= Plazes =

Geosocial networking website

Plazes logo.

Plazes AG was a Berlin, Germany-based geosocial networking site. Plazes allowed users to post their location and current activities and share this information with other Plazes users via computers or mobile telephones. On 23 June 2008, Nokia Corporation announced plans to acquire Plazes. Plazes was subsequently integrated to Nokia Maps which itself was integrated to HERE Maps.

== History ==
Plazes AG introduced the beta version of the Plazes service on 16 August 2004. The service was continually updated and began to attract attention on technology blogs. In October 2004, Plazes introduced two APIs: a Web-based API that advised users of the current location of other Plazes users; and a launcher API that allowed users to create their own Plazes launchers.
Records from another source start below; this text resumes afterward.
import Literature.Barriers.CriticalPhenomena.SupercriticalSAWSpaceFillingSubcritical
import Literature.Barriers.CriticalPhenomena.SupercriticalSAWSpaceFillingProofsOnto
import Literature.Probability.RandomPlanarGeometry.CritPercSLESpaceFillingIffTraceEight
import Literature.Probability.RandomPlanarGeometry.SLEExistenceConverse
import HarnessLib

/-!
# Barrier mechanism, sixth audit: the space-filling phase `κ ≥ 8` enters the tree — under an
# SLE_κ limit, "weakly space-filling" is EQUIVALENT to `κ ≥ 8`; subcritical walks converge to no
# chordal SLE whatsoever; the `(x, κ)` phase constraint of Duminil-Copin–Kozma–Yadin's picture is
# machine-checked, and two-sided robustness of "SLE_κ for some `κ(x)`" is refuted

Barrier catalogue `Literature/Barriers/CriticalPhenomena/` (D-0021); sixth audit (2026-08-16,
refuter, "barrier-audit" gen 6) of the mechanism file `…Proofs` of `SupercriticalSAWSpaceFilling`
(= Theorem 1 of H. Duminil-Copin, G. Kozma, A. Yadin, *Supercritical self-avoiding walks are
space-filling*, Ann. IHP Probab. Stat. 50 (2014) 315–326, arXiv:1110.3074 — PROVED in the tree,
`SupercriticalSAWSpaceFilling_holds`; `blocks:` line `¬ RobustSAWScalingLimit` proved with no
hypothesis, `SupercriticalSAW.not_robustSAWScalingLimit`). Generations 1–5 settled the fugacity
axis on both sides for the conclusion "chordal SLE_κ, `0 < κ < 8`" (`…Unconditional`,
`…BelowEight`, `…Subcritical`: `SAWScalingLimitAt x → x = x_c` for `x > 0`, axioms re-checked in
this audit: `propext`, `Classical.choice`, `Quot.sound`), proved that the mechanism is an
equivalence on limit laws (`…ProofsOnto`: weakly space-filling iff the limit is a.s. ONTO the
domain) and left exactly two inputs / caveats standing in the catalogue entry, both about the
space-filling phase `κ ≥ 8` of SLE:

* `…ProofsOnto`, `scope_caveats`: "the `κ ≥ 8` onto-ness entering
  `isSpaceFillingLaws_of_convergesInLawToSLE` is an input (space-filling of SLE_κ, `κ ≥ 8`
  [LSW04, §2.3]), not proved in the tree";
* `…Subcritical`, `scope_caveats`: "limits SLE_κ with `κ ≥ 8` at `x < x_c` are excluded in
  substance (thin limits are not onto) but the declarations are for `0 < κ < 8`".

Outcome of this audit: **CONFIRMED at page level and STRENGTHENED — both caveats are discharged
from theorems already in the tree but unused by the earlier audits (Rohde–Schramm's Cor. 7.4,
`Literature.Probability.RandomPlanarGeometry.ae_isSpaceFilling_sleTrace_of_hasSLETrace_apply`,
`CritPercSLESpaceFillingIffTraceEight.lean`), which completes the machine-checked `(x, κ)` phase
constraint; one evasion of the catalogue ((vii), "SLE_κ for some `κ(x)`") is shown to be
RIGHT-half-open only.**

## What the audit found

1. **Chordal SLE_κ in `(D; a, b)`, `κ ≥ 8`, is almost surely onto `D` — unconditionally, even at
   `κ = 8`** (`ae_carrier_subset_range_of_isSLECurve_of_eight_le`). Rohde–Schramm, Cor. 7.4
   (arXiv p. 18: "Suppose that `κ > 8`, then `γ[0,∞) = ℍ̄` a.s."; Update: "Corollary 7.4 and
   Theorem 7.1 are true also for `κ = 8`. The proofs are based on the extension [LSW] to `κ = 8` of
   Theorem 5.1") is a theorem of the tree in exactly its printed conditional form for every
   `κ ≥ 8`: IF SLE_κ is generated by a curve, THEN a.s. `γ[0,∞) = ℍ̄`
   (`ae_isSpaceFilling_sleTrace_of_hasSLETrace_apply`, from `RohdeSchramm2005_cor35_holds`). The
   point the earlier audits did not exploit (it is recorded on the SLE side of the library,
   `IsSLECurve.hasSLETrace` of `SLEExistenceConverse.lean`): the library's notion of a chordal
   SLE_κ random curve `IsSLECurve κ D Γ` CONTAINS the almost-sure generation of the Loewner chain
   by its trace, so any SLE_κ curve witnesses `HasSLETrace κ` — the Lawler–Schramm–Werner SLE₈
   trace theorem is needed to CONSTRUCT an SLE₈ curve, never to USE one. Transport through the
   uniformizing map `φ : ℍ → D` (every `z ∈ D` is `φ(γ(t))` for some `t`, and `φ ∘ γ` compactified
   is the curve) gives onto-ness in `D`.
2. **The `κ ≥ 8` input of `…ProofsOnto` is discharged** (`isSpaceFillingLaws_of_convergesInLawToSLE_of_eight_le`):
   SAW laws (any domain, any endpoints, any finite laws — in particular the fugacity-`x` laws at
   ANY `x`, `isSpaceFillingFamily_of_convergesInLawToSLE_of_eight_le`) converging in the curve
   topology to chordal SLE_κ, `κ ≥ 8`, ARE weakly space-filling in the printed sense of §1 of the
   source. With `…BelowEight` this is a **dichotomy** (`isSpaceFillingLaws_iff_eight_le_of_convergesInLawToSLE`):
   *under convergence to chordal SLE_κ (`κ > 0`), the laws are weakly space-filling iff `κ ≥ 8`.*
   So Conjecture 11 of the source for `x > 1/μ` (SLE₈, p. 8) implies the §1 expectation
   ("γ_δ is expected to become space-filling in the following sense", p. 2) with no further input,
   and conversely an SLE_κ description of the supercritical phase must have `κ ≥ 8`.
3. **Subcritical walks converge to no chordal SLE at all** (`not_convergesInLawToSLE_subcritical_unitDisc`,
   `0 < x < x_c`, unit disc, any endpoints in `𝔻_δ`, every `κ > 0`). The missing case `κ ≥ 8` is
   "short families converge to no ONTO curve" (`not_ae_carrier_subset_range_of_short`: a.s. the
   `ρ`-tube of the limit has volume `≤ 9π(C+1)ρ` by `ae_measure_tube_le_of_tendstoLaw` of
   `…Subcritical`, while the tube of an onto curve contains a fixed ball of `D`), combined with
   item 1 (`not_convergesInLawToSLE_of_short_of_eight_le`, `not_convergesInLawToSLE_of_short'`).
4. **The `(x, κ)` phase constraint, machine-checked** (`eq_criticalFugacity_or_eight_le_of_convergesInLawToSLE_unitDisc`):
   if the fugacity-`x` SAW (`x > 0`) of `(𝔻; 1, -1)` with closest-site endpoints converges in
   the curve topology to chordal SLE_κ (`κ > 0`), then `x = x_c`, or `x > x_c` and `κ ≥ 8`. In
   words: the subcritical half-line carries no SLE, the supercritical one only the space-filling
   SLEs, and every SLE_κ with `κ < 8` pins the fugacity to `x_c = 1/μ(ℤ²)` EXACTLY
   (`eq_criticalFugacity_of_convergesInLawToSLE_unitDisc_of_lt_eight`; for `κ = 8/3` this was
   `eq_criticalFugacity_of_sawScalingLimitAt` of `…Subcritical`), while ANY SLE identification
   certifies `x ≥ x_c` (`criticalFugacity_le_of_convergesInLawToSLE_unitDisc`, any `κ > 0`, any
   endpoints). What is left undecided is exactly what is open in print: the law at `x_c`
   (Conjecture 11: SLE_{8/3}; Problem 10: not space-filling) and `κ = 8` versus `κ > 8` above
   `x_c` (Conjecture 11: SLE₈).
5. **Evasion (vii) is right-half-open only** (`not_forall_Ioo_exists_convergesInLawToSLE_unitDisc`):
   the catalogue lists among the `x`-robust conclusions NOT obstructed by Theorem 1 "chordal SLE_κ
   for SOME `κ = κ(x)`", "predicted for all `x ≥ x_c`" — correct as stated, but a TWO-SIDED
   neighbourhood version (`∀ x ∈ (x_c - ε, x_c + ε), ∃ κ(x) > 0`, SLE_{κ(x)} limit) is now refuted
   for every `ε > 0`: no `x < x_c` carries an SLE limit (item 3). Of the (vii)-list, only the
   conclusions true of the subcritical degenerate limit as well (tightness, existence of
   subsequential limits, support on curves from `a` to `b` in `D̄`, reversibility, the domain
   Markov property) can be two-sidedly robust; "conformally invariant non-degenerate limit" and
   "SLE_κ for some `κ`" are at best RIGHT-robust (`x ∈ [x_c, x_c + ε)`, with `κ(x) ≥ 8` for
   `x > x_c` by item 4 — so `κ(x)` jumps at `x_c` and cannot be obtained by continuity in `x`).
6. **A positive reading for planners (trivial given gen 5, recorded because no declaration said
   it):** `sawScalingLimit_iff_exists_pos` — the sub-problem is EQUIVALENT to the existential
   statement "SLE_{8/3} convergence holds at SOME fugacity `x > 0`". The barrier forbids arguments
   valid on a set of fugacities larger than a point; it does not require knowing `μ(ℤ²)`: a route
   may treat the fugacity as an unknown pinned by a balance / variational condition, and an SLE_κ
   limit (`κ < 8`) at the resulting `x` locates `x_c` for free (item 4).
7. **Confirmed (page level, arXiv text of the source, re-read in this audit).** p. 2: the weak
   sense of space-filling, "It should be the Schramm-Löwner Evolution of parameter 8, which is
   conformally invariant", Theorem 1 verbatim; p. 3: "We present the proof only in the case
   `d = 2`, even though the reasoning carries over to all dimensions without difficulty … One can
   also extend the result to other lattices with sufficient symmetry in a straightforward way (for
   instance to the hexagonal lattice)" — so the lattice of Conjecture 11 is covered at remark
   level; p. 8: "It is not difficult to show that the length is of order `1/δ²`", Problems 9–10,
   Conjecture 11. Forward citations (`lit citing`, API refresh 2026-08-16: 27 works, 4 since 2022 —
   quantitative sub-ballisticity arXiv:2310.17299, the XOR-trick loop-O(n) paper arXiv:2001.11977,
   a laudatio, one off-topic): none evades or contradicts Theorem 1; broad discovery
   (`lit galaxy`, all corpora) surfaces only the catalogued surveys [PeledSpinka2019],
   Duminil-Copin's parafermionic lecture notes and direction-weighted walks (Grimmett–Li,
   model-parameter axis (vi)).

## Formal content (all proved; one new closed `Prop`, `SupercriticalSAWSpaceFillingPhases`)

`ae_carrier_subset_range_of_isSLECurve_of_eight_le`,
`isSpaceFillingLaws_of_convergesInLawToSLE_of_eight_le`,
`isSpaceFillingFamily_of_convergesInLawToSLE_of_eight_le`,
`isSpaceFillingLaws_iff_eight_le_of_convergesInLawToSLE`; `not_ae_carrier_subset_range_of_short`,
`not_convergesInLawToSLE_of_short_of_eight_le`, `not_convergesInLawToSLE_of_short'`,
`not_convergesInLawToSLE_subcritical_unitDisc`; `criticalFugacity_le_of_convergesInLawToSLE_unitDisc`,
`eight_le_of_convergesInLawToSLE_unitDisc`, `eq_criticalFugacity_or_eight_le_of_convergesInLawToSLE_unitDisc`,
`eq_criticalFugacity_of_convergesInLawToSLE_unitDisc_of_lt_eight`,
`not_forall_Ioo_exists_convergesInLawToSLE_unitDisc`, `sawScalingLimit_iff_exists_pos`; the closed
`Prop` `SupercriticalSAWSpaceFillingPhases` and `SupercriticalSAWSpaceFillingPhases_holds`.

Mathlib: `Complex.volume_ball`, `Metric.infDist_zero_of_mem`, `MeasureTheory.ae_neBot`,
`ENNReal.ofReal_le_ofReal_iff`, `ENNReal.ofReal_pow`, `ENNReal.ofReal_mul`, `Filter.Eventually.exists`.

## References (page-level, audit 2026-08-16; pages of the arXiv versions)

* H. Duminil-Copin, G. Kozma, A. Yadin, Ann. IHP Probab. Stat. 50 (2014) 315–326,
  arXiv:1110.3074: p. 2 (§1; Theorem 1), p. 3 (all dimensions; other lattices, hexagonal),
  p. 8 (§4: length of order `1/δ²`, Problems 9–10, Conjecture 11). [DuminilCopinKozmaYadin2014]
* S. Rohde, O. Schramm, *Basic properties of SLE*, Ann. of Math. 161 (2005) 883–924,
  arXiv:math/0106036: p. 18, Cor. 7.4 (= "Corollary (spacefill)": `κ > 8 ⇒ γ[0,∞) = ℍ̄` a.s.)
  and the Update following it (`κ = 8`, via [LSW04] Thm 4.7); p. 4 ("the trace is space-filling
  for `κ > 8`"). [RohdeSchramm2005]
* G. F. Lawler, O. Schramm, W. Werner, *Conformal invariance of planar loop-erased random walks
  and uniform spanning trees*, Ann. Probab. 32 (2004) 939–995, Thm 4.7 (SLE₈ is generated by a
  curve) — NOT an input here. [LawlerSchrammWerner2004]
* G. F. Lawler, O. Schramm, W. Werner, *On the scaling limit of planar self-avoiding walk* (2004),
  arXiv:math/0204277: p. 7, §2.3 ("For `κ ≥ 8` the curves are space filling"). [LawlerSchrammWerner2004SAW]
* V. Beffara, Ann. Probab. 36 (2008), Prop. 4; P. Billingsley (1999), Thm 2.1 — inputs of the
  `κ < 8` half inherited from `…Subcritical`. [Beffara2008] [Billingsley1999]
-/

noncomputable section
In January 2005, Plazes introduced a Movable Type plugin that allowed users to automatically include or add their location to blog postings. In June 2005, Plazes created an API that allowed users to access photos from their Flickr accounts and to add those photos to their Plazes accounts. A Flickr group of Plazes users quickly sprang up. In 2006, Plazes was awarded the LeadAward in Bronze in the Category "WebLeader 2006″.

==Notable features==

===Web interface===

Plazes Radar Web Interface.

The Plazes Web interface allows users to post a location, the time of day they will be at the location and the activity they will be engaged in at the location. This information can be shared with people selected by the user, Plazes contacts or all members of the Plazes community. In addition to the Web interface, users can update their location using Plazer (see below), via text message or via m.plazes.com, the mobile Plazes Web site. Plazes users are able to publish their Plazes location on Fire Eagle, Twitter, Google Maps, MySpace and on the user's blog.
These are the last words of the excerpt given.